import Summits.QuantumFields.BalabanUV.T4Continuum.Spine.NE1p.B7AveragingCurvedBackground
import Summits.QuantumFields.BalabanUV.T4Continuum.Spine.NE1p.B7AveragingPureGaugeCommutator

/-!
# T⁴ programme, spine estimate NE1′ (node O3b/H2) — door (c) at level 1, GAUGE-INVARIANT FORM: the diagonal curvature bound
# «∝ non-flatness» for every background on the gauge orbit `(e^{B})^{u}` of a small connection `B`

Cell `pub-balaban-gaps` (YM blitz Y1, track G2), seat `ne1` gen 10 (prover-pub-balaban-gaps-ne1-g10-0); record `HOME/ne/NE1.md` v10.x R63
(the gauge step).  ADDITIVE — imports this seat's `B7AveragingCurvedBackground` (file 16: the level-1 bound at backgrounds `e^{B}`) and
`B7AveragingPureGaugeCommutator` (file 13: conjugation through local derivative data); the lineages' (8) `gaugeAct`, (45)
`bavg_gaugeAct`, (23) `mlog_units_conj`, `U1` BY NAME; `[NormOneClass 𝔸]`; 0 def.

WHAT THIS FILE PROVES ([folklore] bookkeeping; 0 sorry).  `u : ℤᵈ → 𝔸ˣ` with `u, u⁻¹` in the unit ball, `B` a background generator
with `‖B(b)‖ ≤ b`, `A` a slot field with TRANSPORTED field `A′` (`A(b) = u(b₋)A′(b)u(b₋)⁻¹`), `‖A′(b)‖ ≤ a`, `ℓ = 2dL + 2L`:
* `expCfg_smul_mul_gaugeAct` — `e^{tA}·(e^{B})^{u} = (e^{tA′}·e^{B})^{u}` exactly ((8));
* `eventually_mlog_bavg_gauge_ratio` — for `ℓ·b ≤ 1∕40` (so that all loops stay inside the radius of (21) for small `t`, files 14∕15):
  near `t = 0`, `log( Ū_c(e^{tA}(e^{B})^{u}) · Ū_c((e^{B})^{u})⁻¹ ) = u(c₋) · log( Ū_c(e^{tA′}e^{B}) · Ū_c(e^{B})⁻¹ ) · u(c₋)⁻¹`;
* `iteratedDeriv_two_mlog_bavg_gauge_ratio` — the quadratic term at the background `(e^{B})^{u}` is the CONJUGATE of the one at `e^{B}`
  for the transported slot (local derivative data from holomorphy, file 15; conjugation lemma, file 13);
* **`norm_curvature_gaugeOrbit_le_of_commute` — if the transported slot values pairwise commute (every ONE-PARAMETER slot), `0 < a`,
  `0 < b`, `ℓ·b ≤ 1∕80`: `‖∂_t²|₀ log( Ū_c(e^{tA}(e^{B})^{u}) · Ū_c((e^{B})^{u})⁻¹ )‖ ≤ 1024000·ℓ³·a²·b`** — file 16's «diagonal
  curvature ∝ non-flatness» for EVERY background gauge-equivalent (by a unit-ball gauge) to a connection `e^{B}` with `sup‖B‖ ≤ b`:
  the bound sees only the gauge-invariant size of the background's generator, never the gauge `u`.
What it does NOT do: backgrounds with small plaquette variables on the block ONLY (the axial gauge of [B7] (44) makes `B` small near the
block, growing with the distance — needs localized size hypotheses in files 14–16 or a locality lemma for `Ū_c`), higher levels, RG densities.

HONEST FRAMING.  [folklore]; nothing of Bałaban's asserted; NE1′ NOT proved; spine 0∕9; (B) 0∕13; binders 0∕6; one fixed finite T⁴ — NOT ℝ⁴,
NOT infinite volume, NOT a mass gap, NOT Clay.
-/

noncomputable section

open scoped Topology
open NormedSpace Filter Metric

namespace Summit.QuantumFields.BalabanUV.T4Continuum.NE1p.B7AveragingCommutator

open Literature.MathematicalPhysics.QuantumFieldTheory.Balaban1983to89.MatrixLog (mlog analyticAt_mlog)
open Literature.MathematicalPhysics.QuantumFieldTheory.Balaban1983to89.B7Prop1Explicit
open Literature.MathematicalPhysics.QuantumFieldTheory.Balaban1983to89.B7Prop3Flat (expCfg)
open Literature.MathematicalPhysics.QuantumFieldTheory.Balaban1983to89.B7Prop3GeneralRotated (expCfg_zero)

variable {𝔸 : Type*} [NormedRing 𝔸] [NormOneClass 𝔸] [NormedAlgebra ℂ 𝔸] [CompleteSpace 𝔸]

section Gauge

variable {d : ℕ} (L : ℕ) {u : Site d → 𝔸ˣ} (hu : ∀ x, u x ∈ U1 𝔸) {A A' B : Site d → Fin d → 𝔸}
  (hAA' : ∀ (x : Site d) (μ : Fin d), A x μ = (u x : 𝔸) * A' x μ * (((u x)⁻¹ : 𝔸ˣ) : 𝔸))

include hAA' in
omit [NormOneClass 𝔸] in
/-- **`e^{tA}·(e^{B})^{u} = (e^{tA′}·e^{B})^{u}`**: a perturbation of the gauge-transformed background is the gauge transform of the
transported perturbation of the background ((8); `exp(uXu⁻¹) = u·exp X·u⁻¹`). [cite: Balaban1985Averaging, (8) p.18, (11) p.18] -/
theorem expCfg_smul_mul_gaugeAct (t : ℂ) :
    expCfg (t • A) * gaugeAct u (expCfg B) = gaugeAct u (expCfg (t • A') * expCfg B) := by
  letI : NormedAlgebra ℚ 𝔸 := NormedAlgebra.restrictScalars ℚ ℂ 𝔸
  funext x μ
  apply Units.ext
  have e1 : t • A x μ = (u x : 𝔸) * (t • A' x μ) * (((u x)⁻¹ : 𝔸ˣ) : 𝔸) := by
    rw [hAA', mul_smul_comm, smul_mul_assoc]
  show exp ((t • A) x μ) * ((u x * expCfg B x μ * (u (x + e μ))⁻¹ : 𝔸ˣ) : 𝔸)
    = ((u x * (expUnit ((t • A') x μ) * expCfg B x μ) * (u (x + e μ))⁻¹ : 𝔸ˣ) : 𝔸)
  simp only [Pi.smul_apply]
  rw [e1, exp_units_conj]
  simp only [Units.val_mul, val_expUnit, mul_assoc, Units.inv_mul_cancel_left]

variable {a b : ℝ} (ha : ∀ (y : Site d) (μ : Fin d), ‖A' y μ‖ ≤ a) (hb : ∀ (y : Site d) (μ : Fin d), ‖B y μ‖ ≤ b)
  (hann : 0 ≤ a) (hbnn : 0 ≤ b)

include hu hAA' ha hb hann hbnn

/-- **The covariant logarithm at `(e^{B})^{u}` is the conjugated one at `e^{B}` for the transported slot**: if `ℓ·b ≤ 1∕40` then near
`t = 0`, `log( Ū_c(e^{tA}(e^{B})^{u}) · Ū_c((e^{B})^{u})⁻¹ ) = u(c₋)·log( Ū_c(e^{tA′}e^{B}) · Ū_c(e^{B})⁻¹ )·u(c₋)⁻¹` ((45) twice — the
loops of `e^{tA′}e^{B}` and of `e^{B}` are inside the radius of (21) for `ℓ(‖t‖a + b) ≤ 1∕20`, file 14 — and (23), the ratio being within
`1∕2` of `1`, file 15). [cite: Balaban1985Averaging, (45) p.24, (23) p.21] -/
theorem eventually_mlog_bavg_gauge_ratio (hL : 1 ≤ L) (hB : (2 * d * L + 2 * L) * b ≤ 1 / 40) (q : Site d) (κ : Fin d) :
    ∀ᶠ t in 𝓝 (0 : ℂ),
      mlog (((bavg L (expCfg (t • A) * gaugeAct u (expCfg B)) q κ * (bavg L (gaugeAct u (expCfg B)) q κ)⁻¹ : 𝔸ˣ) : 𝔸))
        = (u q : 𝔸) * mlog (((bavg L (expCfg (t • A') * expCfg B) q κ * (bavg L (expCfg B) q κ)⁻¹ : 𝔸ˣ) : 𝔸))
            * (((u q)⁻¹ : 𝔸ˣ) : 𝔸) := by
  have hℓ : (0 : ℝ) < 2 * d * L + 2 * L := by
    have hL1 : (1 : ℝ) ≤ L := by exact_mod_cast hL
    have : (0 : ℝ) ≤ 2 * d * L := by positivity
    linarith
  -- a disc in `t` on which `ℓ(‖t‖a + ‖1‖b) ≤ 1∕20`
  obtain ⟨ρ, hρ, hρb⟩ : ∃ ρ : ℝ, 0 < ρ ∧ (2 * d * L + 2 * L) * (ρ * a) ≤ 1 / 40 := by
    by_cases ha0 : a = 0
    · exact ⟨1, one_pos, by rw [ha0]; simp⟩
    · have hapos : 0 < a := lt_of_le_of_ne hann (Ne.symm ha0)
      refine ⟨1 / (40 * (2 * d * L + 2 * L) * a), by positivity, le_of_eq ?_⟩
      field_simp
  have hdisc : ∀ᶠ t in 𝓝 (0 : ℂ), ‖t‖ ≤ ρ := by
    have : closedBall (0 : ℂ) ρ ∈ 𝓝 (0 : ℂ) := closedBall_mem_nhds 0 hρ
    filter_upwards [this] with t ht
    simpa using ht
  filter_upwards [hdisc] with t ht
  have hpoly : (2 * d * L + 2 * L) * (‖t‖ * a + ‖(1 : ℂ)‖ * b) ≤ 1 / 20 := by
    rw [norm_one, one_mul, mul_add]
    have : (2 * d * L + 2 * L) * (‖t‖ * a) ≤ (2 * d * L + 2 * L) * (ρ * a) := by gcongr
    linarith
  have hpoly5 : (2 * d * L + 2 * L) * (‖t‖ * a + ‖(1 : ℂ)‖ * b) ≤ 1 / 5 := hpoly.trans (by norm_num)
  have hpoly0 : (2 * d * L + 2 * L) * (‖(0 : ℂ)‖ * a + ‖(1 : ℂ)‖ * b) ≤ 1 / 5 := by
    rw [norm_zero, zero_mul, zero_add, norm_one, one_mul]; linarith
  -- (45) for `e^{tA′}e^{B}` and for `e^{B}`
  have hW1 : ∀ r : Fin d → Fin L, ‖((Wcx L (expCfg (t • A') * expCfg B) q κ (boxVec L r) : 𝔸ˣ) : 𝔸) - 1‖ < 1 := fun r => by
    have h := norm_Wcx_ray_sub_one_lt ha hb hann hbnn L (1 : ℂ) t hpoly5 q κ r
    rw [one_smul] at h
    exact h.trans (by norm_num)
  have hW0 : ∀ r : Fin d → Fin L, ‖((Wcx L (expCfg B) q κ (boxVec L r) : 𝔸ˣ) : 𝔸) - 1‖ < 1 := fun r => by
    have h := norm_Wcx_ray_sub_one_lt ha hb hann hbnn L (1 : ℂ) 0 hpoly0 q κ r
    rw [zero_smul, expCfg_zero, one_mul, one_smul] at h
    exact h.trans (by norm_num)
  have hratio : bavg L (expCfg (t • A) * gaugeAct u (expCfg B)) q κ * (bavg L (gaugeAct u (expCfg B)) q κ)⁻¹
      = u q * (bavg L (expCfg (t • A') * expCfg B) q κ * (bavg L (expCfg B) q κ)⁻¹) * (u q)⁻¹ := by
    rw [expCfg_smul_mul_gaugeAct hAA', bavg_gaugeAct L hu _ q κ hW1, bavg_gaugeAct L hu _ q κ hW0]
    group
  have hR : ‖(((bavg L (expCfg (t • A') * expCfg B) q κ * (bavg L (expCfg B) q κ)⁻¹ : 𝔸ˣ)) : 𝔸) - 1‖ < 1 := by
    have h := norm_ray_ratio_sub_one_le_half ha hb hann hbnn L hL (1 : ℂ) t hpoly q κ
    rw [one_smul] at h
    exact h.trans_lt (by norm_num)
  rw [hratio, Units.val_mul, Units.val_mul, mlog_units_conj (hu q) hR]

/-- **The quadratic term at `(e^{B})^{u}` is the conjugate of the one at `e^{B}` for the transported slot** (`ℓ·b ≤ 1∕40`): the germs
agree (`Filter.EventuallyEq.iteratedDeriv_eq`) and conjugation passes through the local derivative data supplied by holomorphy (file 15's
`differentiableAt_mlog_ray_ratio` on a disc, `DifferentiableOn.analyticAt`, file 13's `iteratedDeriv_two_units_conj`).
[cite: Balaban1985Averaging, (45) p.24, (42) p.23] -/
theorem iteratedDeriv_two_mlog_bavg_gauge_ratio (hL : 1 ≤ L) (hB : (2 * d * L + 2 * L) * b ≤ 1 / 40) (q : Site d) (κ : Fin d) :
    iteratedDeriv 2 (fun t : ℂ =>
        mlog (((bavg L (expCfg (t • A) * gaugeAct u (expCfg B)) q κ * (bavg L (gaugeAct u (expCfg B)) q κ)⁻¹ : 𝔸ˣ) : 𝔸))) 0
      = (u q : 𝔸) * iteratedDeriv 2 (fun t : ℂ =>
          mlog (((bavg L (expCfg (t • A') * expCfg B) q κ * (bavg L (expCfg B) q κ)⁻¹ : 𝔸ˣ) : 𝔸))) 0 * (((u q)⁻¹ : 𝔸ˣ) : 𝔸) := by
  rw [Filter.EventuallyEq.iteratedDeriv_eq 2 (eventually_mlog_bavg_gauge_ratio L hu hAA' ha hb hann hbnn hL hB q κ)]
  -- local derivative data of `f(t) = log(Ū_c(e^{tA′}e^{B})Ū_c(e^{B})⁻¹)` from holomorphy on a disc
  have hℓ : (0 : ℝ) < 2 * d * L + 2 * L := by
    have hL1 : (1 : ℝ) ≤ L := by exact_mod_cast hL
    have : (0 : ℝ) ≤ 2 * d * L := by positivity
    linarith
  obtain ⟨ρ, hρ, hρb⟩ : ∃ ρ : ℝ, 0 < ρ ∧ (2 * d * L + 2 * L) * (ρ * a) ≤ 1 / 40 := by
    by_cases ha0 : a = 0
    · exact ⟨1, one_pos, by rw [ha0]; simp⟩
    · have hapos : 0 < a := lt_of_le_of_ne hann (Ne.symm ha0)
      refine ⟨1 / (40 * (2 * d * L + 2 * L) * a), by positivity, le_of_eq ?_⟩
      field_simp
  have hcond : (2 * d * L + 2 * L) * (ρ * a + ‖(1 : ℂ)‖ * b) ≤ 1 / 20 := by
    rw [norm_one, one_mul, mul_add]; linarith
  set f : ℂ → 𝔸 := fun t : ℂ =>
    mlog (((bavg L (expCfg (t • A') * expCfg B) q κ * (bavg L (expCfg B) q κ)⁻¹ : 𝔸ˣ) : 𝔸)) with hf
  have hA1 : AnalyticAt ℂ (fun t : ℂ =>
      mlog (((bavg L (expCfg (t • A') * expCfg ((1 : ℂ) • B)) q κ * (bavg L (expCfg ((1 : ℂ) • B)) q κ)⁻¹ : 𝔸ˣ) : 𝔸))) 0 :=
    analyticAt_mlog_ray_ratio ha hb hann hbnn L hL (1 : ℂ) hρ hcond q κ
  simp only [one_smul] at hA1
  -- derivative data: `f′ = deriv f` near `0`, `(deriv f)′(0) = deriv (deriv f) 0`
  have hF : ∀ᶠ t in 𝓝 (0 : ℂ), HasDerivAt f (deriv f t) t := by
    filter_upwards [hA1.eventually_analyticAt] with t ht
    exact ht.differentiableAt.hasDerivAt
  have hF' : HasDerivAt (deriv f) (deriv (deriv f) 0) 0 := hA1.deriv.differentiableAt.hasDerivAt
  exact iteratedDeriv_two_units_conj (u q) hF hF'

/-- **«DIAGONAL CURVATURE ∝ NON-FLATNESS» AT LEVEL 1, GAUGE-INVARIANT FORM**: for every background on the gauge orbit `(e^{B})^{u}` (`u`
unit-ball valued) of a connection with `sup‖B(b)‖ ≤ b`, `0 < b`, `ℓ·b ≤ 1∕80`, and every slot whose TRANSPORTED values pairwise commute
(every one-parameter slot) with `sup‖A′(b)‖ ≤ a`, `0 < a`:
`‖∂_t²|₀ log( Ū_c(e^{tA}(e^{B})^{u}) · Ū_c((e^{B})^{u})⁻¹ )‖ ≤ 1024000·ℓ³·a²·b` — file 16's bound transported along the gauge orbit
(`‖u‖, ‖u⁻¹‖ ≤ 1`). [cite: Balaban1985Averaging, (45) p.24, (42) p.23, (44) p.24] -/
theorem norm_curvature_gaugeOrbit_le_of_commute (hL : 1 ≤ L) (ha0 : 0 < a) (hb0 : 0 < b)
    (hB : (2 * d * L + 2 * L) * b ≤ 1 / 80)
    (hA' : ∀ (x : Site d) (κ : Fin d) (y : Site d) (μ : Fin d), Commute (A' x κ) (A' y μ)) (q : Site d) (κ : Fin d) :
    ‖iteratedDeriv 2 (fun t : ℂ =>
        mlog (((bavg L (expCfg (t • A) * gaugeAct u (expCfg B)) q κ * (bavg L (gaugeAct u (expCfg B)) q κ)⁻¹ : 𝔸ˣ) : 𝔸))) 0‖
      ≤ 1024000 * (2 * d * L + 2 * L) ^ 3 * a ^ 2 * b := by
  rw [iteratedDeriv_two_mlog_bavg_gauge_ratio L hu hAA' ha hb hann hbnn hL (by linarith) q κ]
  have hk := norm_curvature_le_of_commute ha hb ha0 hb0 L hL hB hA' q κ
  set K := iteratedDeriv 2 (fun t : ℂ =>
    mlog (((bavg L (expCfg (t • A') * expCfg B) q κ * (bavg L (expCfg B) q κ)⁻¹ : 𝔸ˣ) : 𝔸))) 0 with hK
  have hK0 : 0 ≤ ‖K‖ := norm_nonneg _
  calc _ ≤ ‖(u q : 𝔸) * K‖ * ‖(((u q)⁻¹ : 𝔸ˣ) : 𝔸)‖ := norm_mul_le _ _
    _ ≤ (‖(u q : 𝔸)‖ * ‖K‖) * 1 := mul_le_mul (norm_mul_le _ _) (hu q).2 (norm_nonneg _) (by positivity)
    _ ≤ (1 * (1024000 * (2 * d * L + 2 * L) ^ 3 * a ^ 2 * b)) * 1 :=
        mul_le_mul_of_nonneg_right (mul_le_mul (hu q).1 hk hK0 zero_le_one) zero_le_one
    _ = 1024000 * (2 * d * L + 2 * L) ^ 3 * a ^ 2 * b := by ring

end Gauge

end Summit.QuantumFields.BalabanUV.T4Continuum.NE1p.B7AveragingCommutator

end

◆ Exercise details ◆
Take the first line of the material above as the start and the line that contains "the bound sees" as the end. Output only that span, every line exactly as it stands.

◆ Exercise answer ◆
import Summits.QuantumFields.BalabanUV.T4Continuum.Spine.NE1p.B7AveragingCurvedBackground
import Summits.QuantumFields.BalabanUV.T4Continuum.Spine.NE1p.B7AveragingPureGaugeCommutator

/-!
# T⁴ programme, spine estimate NE1′ (node O3b/H2) — door (c) at level 1, GAUGE-INVARIANT FORM: the diagonal curvature bound
# «∝ non-flatness» for every background on the gauge orbit `(e^{B})^{u}` of a small connection `B`

Cell `pub-balaban-gaps` (YM blitz Y1, track G2), seat `ne1` gen 10 (prover-pub-balaban-gaps-ne1-g10-0); record `HOME/ne/NE1.md` v10.x R63
(the gauge step).  ADDITIVE — imports this seat's `B7AveragingCurvedBackground` (file 16: the level-1 bound at backgrounds `e^{B}`) and
`B7AveragingPureGaugeCommutator` (file 13: conjugation through local derivative data); the lineages' (8) `gaugeAct`, (45)
`bavg_gaugeAct`, (23) `mlog_units_conj`, `U1` BY NAME; `[NormOneClass 𝔸]`; 0 def.

WHAT THIS FILE PROVES ([folklore] bookkeeping; 0 sorry).  `u : ℤᵈ → 𝔸ˣ` with `u, u⁻¹` in the unit ball, `B` a background generator
with `‖B(b)‖ ≤ b`, `A` a slot field with TRANSPORTED field `A′` (`A(b) = u(b₋)A′(b)u(b₋)⁻¹`), `‖A′(b)‖ ≤ a`, `ℓ = 2dL + 2L`:
* `expCfg_smul_mul_gaugeAct` — `e^{tA}·(e^{B})^{u} = (e^{tA′}·e^{B})^{u}` exactly ((8));
* `eventually_mlog_bavg_gauge_ratio` — for `ℓ·b ≤ 1∕40` (so that all loops stay inside the radius of (21) for small `t`, files 14∕15):
  near `t = 0`, `log( Ū_c(e^{tA}(e^{B})^{u}) · Ū_c((e^{B})^{u})⁻¹ ) = u(c₋) · log( Ū_c(e^{tA′}e^{B}) · Ū_c(e^{B})⁻¹ ) · u(c₋)⁻¹`;
* `iteratedDeriv_two_mlog_bavg_gauge_ratio` — the quadratic term at the background `(e^{B})^{u}` is the CONJUGATE of the one at `e^{B}`
  for the transported slot (local derivative data from holomorphy, file 15; conjugation lemma, file 13);
* **`norm_curvature_gaugeOrbit_le_of_commute` — if the transported slot values pairwise commute (every ONE-PARAMETER slot), `0 < a`,
  `0 < b`, `ℓ·b ≤ 1∕80`: `‖∂_t²|₀ log( Ū_c(e^{tA}(e^{B})^{u}) · Ū_c((e^{B})^{u})⁻¹ )‖ ≤ 1024000·ℓ³·a²·b`** — file 16's «diagonal
  curvature ∝ non-flatness» for EVERY background gauge-equivalent (by a unit-ball gauge) to a connection `e^{B}` with `sup‖B‖ ≤ b`:
  the bound sees only the gauge-invariant size of the background's generator, never the gauge `u`.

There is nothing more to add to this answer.